# GA offroading



## jeff1048 (Feb 20, 2009)

does anybody know any spots in the north atlanta and up area that would be good for mudding/off roading

powerlines ext. doesnt have to be a legal spot


----------



## sewer hog (Feb 20, 2009)

Lucas road in dallas, hwy 61 and dabbs bridge rd, big ole power line you can ride for days


----------



## Incawoodsman (Feb 20, 2009)

Ya, Lucas rd. is great, I broke my ribs on a motorcycle there one day, it can get pretty technical in some areas.

    There has been a lot of police activity down their lately, so I stay away from there now.


----------



## Broncoxlt (Feb 20, 2009)

Go to sloppy joes in commerce 10 dollars a day dont have to worry about the law the web site is Sloppyjoesmuddbog.com


----------



## huskyduck (Feb 21, 2009)

Beasley Knob in Blairsville Ga.
Tellico near Murphey Nc.
Morris Mtn in Ala.

For more info about many other areas go to .....
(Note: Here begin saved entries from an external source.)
import Summits.QuantumFields.BalabanUV.Beta.GAN24.DressedLegBlockL1MultiplierColumn
import Summits.QuantumFields.BalabanUV.Beta.GAN24.DressedLegBlockL1Envelope
import Summits.QuantumFields.BalabanUV.Beta.GAN24.KSlotAssembly

/-!
# `BalabanUV.Beta.GAN24.DressedLegMultiplierColumnEnvelope` — binder row G-an2-4 ∕ (CONV-C), W-slot, the (α-0) parity re-cut, located crux (Q-L-k₀)
# (RULING R-gan24p1-g36-1 (4)(B), part 3b; leaf-01 g74 W-2 l.53845 (2): «the `f = inr` part of the carrier's kernel leg is LIVE — GO, yours»):
# **THE MULTIPLIER-COLUMN PART OF THE CARRIER's COMPOSITE KERNEL LEG IS `T^B`-SIZED IN BLOCK-ℓ¹, UNIFORMLY IN THE PAIR OF LEVELS** — the dressed row chain of the
# levels `m+1 … m+k+1` composed at its fine end with the multiplier–multiplier block of the level-`m` unit step kernel (OWNER `b2b-balaban-gan24-p1`, gen 36)

NOT IN PRINT; OUR BOOKKEEPING ([folklore]: part 2's block-ℓ¹ law ⨾ the LANDED K-slot's uniform decay ⨾ part 3a's composition, fibre by fibre; 0 `def`, 0 cited facts,
0 `def … : Prop`, 0 sorry).  HONEST FRAMING (cell contract, verbatim): «discharging `BetaPertH` makes Bałaban's UV stability UNCONDITIONAL — a real constructive-QFT
result; it is NOT the continuum limit and NOT the Clay problem.»  HONEST DEPENDENCY (verbatim): «continuum YM on T⁴ ⇐ BetaPertH ∧ nine spine estimates (0/9 proved);
BetaPertH ⇐ (D1) ∧ (D4) ∧ CAP+tail; G-an2-4 gates asym, D1 and NE2/3/4.»

WHAT (`d = 3`, `2 ≤ Lc`, in-block root `ρ = toSite rr`).  **`exists_legChain_mmColumn_blockL1_envelope`**: ONE rate `κ₁ > 0` and ONE `K′ ≥ 0` with, for ALL `m k α x″ β c`,
`Σ_{t ∈ box (Lc^{k+2})} |Σ′_{x′} Σ_{α′} legChain (respStepBmSeq ρ Lc) (m+1) k α x″ α′ x′ · (unitK_m (KInvStep Lc m)) (Lc•x′) (Lc^{k+2}•c + t) (inr α′) (inr β)| ≤ K′·(k+1)·(Lc^{k+1})⁻¹·e^{−κ₁‖c − x″‖∞}`
(`κ₁ = min κ₀ (δK∕4)` from leaf-12's rate and the K-slot's; `KSlotAssembly.convCK_holds` ⟹ `UnitDecayK 3 Lc (sfStep Lc) (smStep 3 Lc) CK δK`).  By part 3a's `unitK_coDressKBmAt_inr_inr`
the same law holds with the CO-DRESSED kernel `K♮ᴱ_m` in place of `unitK_m (KInvStep Lc m)` — the object leaf-01's `kChain (krow ∘ K♮ᴱ)` reads at `f = inr β`.  Windows of
length one (the mm block alone, no chain above) are the K-slot's `Decays` directly.  Asserts NOTHING about Bałaban's tables beyond the tree's K-slot; NOT (H1♮); NEVER
«G-an2-4 closed» as (CONV-C); NOT D1, NOT `BetaPertH`, NOT continuum, NOT Clay.  2026-08-23; no existing file touched.
-/

noncomputable section

open Finset
open scoped BigOperators
open Literature.MathematicalPhysics.QuantumFieldTheory
open Literature.MathematicalPhysics.QuantumFieldTheory.LatticeForm (quo)
open Literature.MathematicalPhysics.QuantumFieldTheory.Balaban1983to89
open Literature.MathematicalPhysics.QuantumFieldTheory.Balaban1983to89.Beta
open B4ContourShift (supNorm supNorm_nonneg)
open B12Sec2to5 (l1 l1_nonneg)
open ExpKernelCalculus (MKer Decays Zl Zl_nonneg)
open OneStepResolventKernel (Fib)
open OneStepKernelFamily (KInvStep)
open AffineAveraging (Site box toSite)
open AveragingContours (blk off off_mem_box blk_add_off)
open Summit.QuantumFields.BalabanUV.Beta.HessKerDressedUnits (unitK)
open Summit.QuantumFields.BalabanUV.Beta.GAN24.CombesThomas (sfStep smStep UnitDecayK ConvCK)
open Summit.QuantumFields.BalabanUV.Beta.GAN24.KSlotAssembly (convCK_holds)
open Summit.QuantumFields.BalabanUV.Beta.GAN24.Push4Iter (legChain)
open Summit.QuantumFields.BalabanUV.Beta.GAN24.RespStepBmDecompExact (respStepBmSeq)
open Summit.QuantumFields.BalabanUV.Beta.GAN24.DressedLegBlockL1Envelope (exists_legChain_blockL1_envelope)
open Summit.QuantumFields.BalabanUV.Beta.GAN24.DressedLegBlockL1MultiplierColumn (sum_box_abs_comp_mm_le summable_mul_of_decay)

namespace Summit.QuantumFields.BalabanUV.Beta.GAN24.DressedLegMultiplierColumnEnvelope

section Four

variable {Lc : ℕ} [NeZero Lc]

/-- NOT IN PRINT; OUR BOOKKEEPING.  **THE MULTIPLIER-COLUMN PART OF THE CARRIER's COMPOSITE KERNEL LEG IS `T^B`-SIZED IN BLOCK-ℓ¹** (`d = 3`, `2 ≤ Lc`,
in-block root): ONE rate `κ₁ > 0` and ONE `K′ ≥ 0` with, for every in-block root `rr` and ALL `m k α x″ β c`,
`Σ_{t ∈ box (Lc^{k+2})} |Σ′_{x′} Σ_{α′} legChain (respStepBmSeq ρ Lc) (m+1) k α x″ α′ x′ · (unitK_m (KInvStep Lc m)) (Lc•x′) (Lc^{k+2}•c + t) (inr α′) (inr β)| ≤ K′·(k+1)·(Lc^{k+1})⁻¹·e^{−κ₁‖c − x″‖∞}`
— part 2's `exists_legChain_blockL1_envelope` for the chain (weakened to rate `κ₁ := min κ₀ (δK∕4)`), the LANDED K-slot `KSlotAssembly.convCK_holds` for the mm block
(`UnitDecayK`: `|unitK_m (KInvStep Lc m) y x a b| ≤ CK·e^{−δK|y − x|₁}` at every level), and §3 fibre by fibre; by §1 the same bound holds with the co-dressed kernel's mm block. -/
theorem exists_legChain_mmColumn_blockL1_envelope (hLc : 2 ≤ Lc) :
    ∃ κ₁ K' : ℝ, 0 < κ₁ ∧ 0 ≤ K' ∧ ∀ (rr : Fin (3 + 1) → ℕ), rr ∈ box (3 + 1) Lc →
      ∀ (m k : ℕ) (α : Fin (3 + 1)) (xs : Site (3 + 1)) (β : Fin (3 + 1)) (c : Site (3 + 1)),
        ∑ t ∈ box (3 + 1) (Lc ^ (k + 2)),
            |∑' x', ∑ α' : Fin (3 + 1), legChain (respStepBmSeq (d := 3) (toSite rr) Lc) (m + 1) k α xs α' x' *
                unitK (sfStep Lc m) (smStep 3 Lc m) (KInvStep (d := 3) Lc m) ((Lc : ℤ) • x')
                  (((Lc ^ (k + 2) : ℕ) : ℤ) • c + toSite t) (Sum.inr α') (Sum.inr β)|
          ≤ K' * ((k : ℝ) + 1) * ((Lc : ℝ) ^ (k + 1))⁻¹ * Real.exp (-(κ₁ * supNorm (c - xs))) := by
  classical
  have hLc1 : 1 ≤ Lc := le_trans (by norm_num) hLc
  obtain ⟨κ₀, K, hκ₀, hK, hlaw⟩ := exists_legChain_blockL1_envelope (Lc := Lc)
  obtain ⟨CK, δK, cc, θ, hδK, -, -, hU, -⟩ := convCK_holds (Lc := Lc) hLc
  have hCK : 0 ≤ CK := by
    have h := hU 0 0 0 (Sum.inl 0) (Sum.inl 0)
    have h0 : (0 : ℝ) ≤ CK * Real.exp (-δK * l1 ((0 : Site (3 + 1)) - 0)) := (abs_nonneg _).trans h
    rw [sub_self] at h0
    have : l1 (0 : Site (3 + 1)) = 0 := by unfold l1; simp
    rw [this, mul_zero, Real.exp_zero, mul_one] at h0
    exact h0
  set κ₁ : ℝ := min κ₀ (δK / 4) with hκ₁
  have hκ₁0 : 0 < κ₁ := lt_min hκ₀ (by positivity)
  have hκ₁κ₀ : κ₁ ≤ κ₀ := min_le_left _ _
  have h4 : 4 * κ₁ ≤ δK := by have := min_le_right κ₀ (δK / 4); rw [← hκ₁] at this; linarith
  set Z : ℝ := CK * Zl (3 + 1) (δK / 2) * Real.exp (3 * κ₁) * Zl (3 + 1) (κ₁ / ((3 : ℝ) + 1)) with hZ
  have hZ0 : 0 ≤ Z := by
    have := Zl_nonneg (D := 3 + 1) (show 0 < δK / 2 by positivity)
    have := Zl_nonneg (D := 3 + 1) (show 0 < κ₁ / ((3 : ℝ) + 1) by positivity)
    rw [hZ]; positivity
  refine ⟨κ₁, 4 * K * Z, hκ₁0, by positivity, ?_⟩
  intro rr hrr m k α xs β c
  set a : ℝ := K * ((k : ℝ) + 1) * ((Lc : ℝ) ^ (k + 1))⁻¹ with ha
  have ha0 : 0 ≤ a := by rw [ha]; positivity
  -- per column fibre `α'`: the chain's block mass at rate `κ₁`, the mm block's decay
  have hA : ∀ (α' : Fin (3 + 1)) (c' : Site (3 + 1)),
      ∑ s ∈ box (3 + 1) (Lc ^ (k + 1)), |legChain (respStepBmSeq (d := 3) (toSite rr) Lc) (m + 1) k α xs α' (((Lc ^ (k + 1) : ℕ) : ℤ) • c' + toSite s)|
        ≤ a * Real.exp (-(κ₁ * supNorm (c' - xs))) := by
    intro α' c'
    refine (hlaw rr hrr (m + 1) k α xs α' c').trans ?_
    rw [ha]
    refine mul_le_mul_of_nonneg_left ?_ (by positivity)
    rw [Real.exp_le_exp]
    have := supNorm_nonneg (c' - xs)
    nlinarith
  have hM : ∀ (α' : Fin (3 + 1)) (x' x : Site (3 + 1)),
      |unitK (sfStep Lc m) (smStep 3 Lc m) (KInvStep (d := 3) Lc m) ((Lc : ℤ) • x') x (Sum.inr α') (Sum.inr β)|
        ≤ CK * Real.exp (-δK * l1 ((Lc : ℤ) • x' - x)) := fun α' x' x => hU m _ _ _ _
  -- per fibre bound by §3
  have hfib : ∀ α' : Fin (3 + 1), ∑ t ∈ box (3 + 1) (Lc ^ (k + 2)),
      |∑' x', legChain (respStepBmSeq (d := 3) (toSite rr) Lc) (m + 1) k α xs α' x' *
          unitK (sfStep Lc m) (smStep 3 Lc m) (KInvStep (d := 3) Lc m) ((Lc : ℤ) • x') (((Lc ^ (k + 2) : ℕ) : ℤ) • c + toSite t) (Sum.inr α') (Sum.inr β)|
        ≤ a * Z * Real.exp (-(κ₁ * supNorm (c - xs))) := by
    intro α'
    have h := sum_box_abs_comp_mm_le (d := 3) hLc1 k hκ₁0 hδK h4 ha0 hCK xs (hA α') (hM α') c
    refine h.trans (le_of_eq ?_)
    rw [hZ]; ring
  -- summability per fibre (for the finite fibre sum ∕ series interchange)
  have hAb : ∀ (α' : Fin (3 + 1)) (x' : Site (3 + 1)), |legChain (respStepBmSeq (d := 3) (toSite rr) Lc) (m + 1) k α xs α' x'| ≤ a := by
    intro α' x'
    haveI : NeZero (Lc ^ (k + 1)) := ⟨pow_ne_zero _ (NeZero.ne Lc)⟩
    have hL1 : 1 ≤ Lc ^ (k + 1) := Nat.one_le_pow _ _ hLc1
    have hx := blk_add_off hL1 x'
    have h1 : |legChain (respStepBmSeq (d := 3) (toSite rr) Lc) (m + 1) k α xs α' x'|
        ≤ ∑ s ∈ box (3 + 1) (Lc ^ (k + 1)), |legChain (respStepBmSeq (d := 3) (toSite rr) Lc) (m + 1) k α xs α' (((Lc ^ (k + 1) : ℕ) : ℤ) • blk (Lc ^ (k + 1)) x' + toSite s)| := by
      conv_lhs => rw [← hx]
      exact Finset.single_le_sum (f := fun s => |legChain (respStepBmSeq (d := 3) (toSite rr) Lc) (m + 1) k α xs α'
        (((Lc ^ (k + 1) : ℕ) : ℤ) • blk (Lc ^ (k + 1)) x' + toSite s)|) (fun _ _ => abs_nonneg _) (off_mem_box hL1 x')
    refine h1.trans ((hA α' _).trans ?_)
    have : Real.exp (-(κ₁ * supNorm (blk (Lc ^ (k + 1)) x' - xs))) ≤ 1 := by
      rw [Real.exp_le_one_iff]; have := supNorm_nonneg (blk (Lc ^ (k + 1)) x' - xs); nlinarith
    nlinarith
  have hsum : ∀ (α' : Fin (3 + 1)) (x : Site (3 + 1)), Summable fun x' =>
      legChain (respStepBmSeq (d := 3) (toSite rr) Lc) (m + 1) k α xs α' x' *
        unitK (sfStep Lc m) (smStep 3 Lc m) (KInvStep (d := 3) Lc m) ((Lc : ℤ) • x') x (Sum.inr α') (Sum.inr β) :=
    fun α' x => summable_mul_of_decay (d := 3) hLc1 hδK ha0 hCK (hAb α') (hM α') x
  -- assemble: interchange the finite fibre sum with the series, triangle, sum the four fibres
  calc ∑ t ∈ box (3 + 1) (Lc ^ (k + 2)),
          |∑' x', ∑ α' : Fin (3 + 1), legChain (respStepBmSeq (d := 3) (toSite rr) Lc) (m + 1) k α xs α' x' *
              unitK (sfStep Lc m) (smStep 3 Lc m) (KInvStep (d := 3) Lc m) ((Lc : ℤ) • x')
                (((Lc ^ (k + 2) : ℕ) : ℤ) • c + toSite t) (Sum.inr α') (Sum.inr β)|
      = ∑ t ∈ box (3 + 1) (Lc ^ (k + 2)),
          |∑ α' : Fin (3 + 1), ∑' x', legChain (respStepBmSeq (d := 3) (toSite rr) Lc) (m + 1) k α xs α' x' *
              unitK (sfStep Lc m) (smStep 3 Lc m) (KInvStep (d := 3) Lc m) ((Lc : ℤ) • x')
                (((Lc ^ (k + 2) : ℕ) : ℤ) • c + toSite t) (Sum.inr α') (Sum.inr β)| :=
        Finset.sum_congr rfl fun t _ => by rw [Summable.tsum_finsetSum (fun α' _ => hsum α' _)]
    _ ≤ ∑ t ∈ box (3 + 1) (Lc ^ (k + 2)), ∑ α' : Fin (3 + 1),
          |∑' x', legChain (respStepBmSeq (d := 3) (toSite rr) Lc) (m + 1) k α xs α' x' *
              unitK (sfStep Lc m) (smStep 3 Lc m) (KInvStep (d := 3) Lc m) ((Lc : ℤ) • x')
                (((Lc ^ (k + 2) : ℕ) : ℤ) • c + toSite t) (Sum.inr α') (Sum.inr β)| :=
        Finset.sum_le_sum fun t _ => Finset.abs_sum_le_sum_abs _ _
    _ = ∑ α' : Fin (3 + 1), ∑ t ∈ box (3 + 1) (Lc ^ (k + 2)),
          |∑' x', legChain (respStepBmSeq (d := 3) (toSite rr) Lc) (m + 1) k α xs α' x' *
              unitK (sfStep Lc m) (smStep 3 Lc m) (KInvStep (d := 3) Lc m) ((Lc : ℤ) • x')
                (((Lc ^ (k + 2) : ℕ) : ℤ) • c + toSite t) (Sum.inr α') (Sum.inr β)| := Finset.sum_comm
    _ ≤ ∑ _α' : Fin (3 + 1), a * Z * Real.exp (-(κ₁ * supNorm (c - xs))) := Finset.sum_le_sum fun α' _ => hfib α'
    _ = 4 * K * Z * ((k : ℝ) + 1) * ((Lc : ℝ) ^ (k + 1))⁻¹ * Real.exp (-(κ₁ * supNorm (c - xs))) := by
        rw [Finset.sum_const, Finset.card_univ, Fintype.card_fin, nsmul_eq_mul, ha]; push_cast; ring

end Four

end Summit.QuantumFields.BalabanUV.Beta.GAN24.DressedLegMultiplierColumnEnvelope

end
http://www.southernjeeps.org/phpbb/


----------



## cj5 buggy (Feb 21, 2009)

jeff1048 said:


> does anybody know any spots in the north atlanta and up area that would be good for mudding/off roading
> 
> powerlines ext. doesnt have to be a legal spot



YES IT DOES HAVE to be LEGAL...

one of the reason our sport of off-roading is going away.


----------



## ninetyatews6 (Feb 21, 2009)

there is a spot east of atlanta called durhamtown plantation. It is big for atv riding but they recently opened up an area for trucks,jeeps and that sort of thing. You can probably find out more about it at www.durhamtown.com
I know they have some extreme areas such as rock crawling and all that but im sure there is a beginner area too..lol


----------



## Ogeechee (Feb 22, 2009)

River Rock ORV is a great place, too.

http://www.riverrockorv.com/


----------



## Alexander (Feb 24, 2009)

J-19 in Jasper, the pic from my avatar is from there. You could also try Upper Sweetwater out off hwy 20 going towards cartersville but from what I hear the law is cracking down out there pretty hard, a guy i know got arrested out there last week.


----------



## deerbandit (Feb 25, 2009)

If you go to Lower or Upper Sweat Water (Lower is the bad one), Lucas, or Big Tower go ahead and have some one on stand by with your bail money and dont plan on getting your truck back until after your court date. Go to legal spots that way we will still beable to do this years from now.


----------



## Mel (Feb 25, 2009)

Some Mud Bogs...
www.redmuddrodeo.com
www.gamudbogging.com
And there's one in Yorkville we're going to the first Saturday in March, the 7th.  Not sure if they have a website, but will post details closer to the date.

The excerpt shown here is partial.